Premier avantage, les smart stadiums permettent une multiplication des animations collectives dans l’enceinte. Grâce aux écrans géants et aux smartphones, les spectateurs peuvent participer à des quiz, à des jeux ou à des concours organisés pendant les temps morts. Ces activités peuvent nourrir l’émotion collective, notamment les fan cam, la diffusion sur écran géant de supporters, ou le noise meter, ou mesure du bruit.

Ces enceintes connectées prolongent l’engagement du public au-delà du seul match. Les jeux de lumière, les animations sonores et les dispositifs numériques créent du spectacle avant le coup d’envoi, pendant la rencontre et après celle-ci. Certains spectateurs ont le sentiment de vivre plusieurs événements en un seul, comme le confirme une supportrice interviewée dans le cadre de notre recherche à Paris La Défense Arena :

« Tu as trois ou quatre soirées non-stop en une. Tout est fait pour être grandiose et festif. »

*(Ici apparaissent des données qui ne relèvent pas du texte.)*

/-- Reflection data `(α, β; qβ, −α)` with `α ≠ 1` is realised by `R_z`, `z = (1−α, −β)`. -/
theorem ref_eval (hp2 : p ≠ 2) (hQ : w₁ x ω ⬝ᵥ w₁ x ω ≠ 0) {α β : ZMod p}
    (h1 : α ^ 2 + (x ⬝ᵥ x) * β ^ 2 = 1) (hα : 1 - α ≠ 0) :
    frame x ω (1 - α, -β) ⬝ᵥ frame x ω (1 - α, -β) ≠ 0 ∧
    reflMat (frame x ω (1 - α, -β)) *ᵥ w₁ x ω = frame x ω (α, β) ∧
    reflMat (frame x ω (1 - α, -β)) *ᵥ w₂ x ω = frame x ω ((x ⬝ᵥ x) * β, -α) := by
  have h2 : (2 : ZMod p) ≠ 0 := two_ne_zero_zmod hp2
  have hzz : frame x ω (1 - α, -β) ⬝ᵥ frame x ω (1 - α, -β) =
      2 * (1 - α) * (w₁ x ω ⬝ᵥ w₁ x ω) := by
    rw [frame_dot_frame]; linear_combination (w₁ x ω ⬝ᵥ w₁ x ω) * h1
  have hz : frame x ω (1 - α, -β) ⬝ᵥ frame x ω (1 - α, -β) ≠ 0 := by
    rw [hzz]; exact mul_ne_zero (mul_ne_zero h2 hα) hQ
  refine ⟨hz, ?_, ?_⟩
  · have hκ : 2 / (frame x ω (1 - α, -β) ⬝ᵥ frame x ω (1 - α, -β)) *
        (frame x ω (1 - α, -β) ⬝ᵥ frame x ω (1, 0)) = 1 := by
      rw [div_mul_eq_mul_div, div_eq_iff hz, hzz, frame_dot_frame]; ring
    rw [w₁_eq_frame x ω, refl_frame, hκ]
    congr 1; ext <;> ring
  · have hκ : 2 / (frame x ω (1 - α, -β) ⬝ᵥ frame x ω (1 - α, -β)) *
        (frame x ω (1 - α, -β) ⬝ᵥ frame x ω (0, 1)) = -((x ⬝ᵥ x) * β / (1 - α)) := by
      rw [div_mul_eq_mul_div, neg_div', div_eq_div_iff hz hα, hzz, frame_dot_frame]; ring
    rw [w₂_eq_frame x ω, refl_frame, hκ]
    have h : x ⬝ᵥ x * β / (1 - α) * β = 1 + α := by
      rw [div_mul_eq_mul_div, div_eq_iff hα]; linear_combination h1
    congr 1; ext
    · rw [neg_mul, div_mul_cancel₀ _ hα]; ring
    · rw [neg_mul_neg, h]; ring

La connectivité optimale permet aux spectateurs de partager en temps réel des photos et des vidéos sur leurs réseaux sociaux préférés. Ces derniers restent en contact avec leurs proches tout en participant à l’événement.

Identification aux joueurs

Ces smart stadiums disposant d’écrans géants renforcent l’impression de proximité avec les acteurs du match, voire l’identification aux joueurs.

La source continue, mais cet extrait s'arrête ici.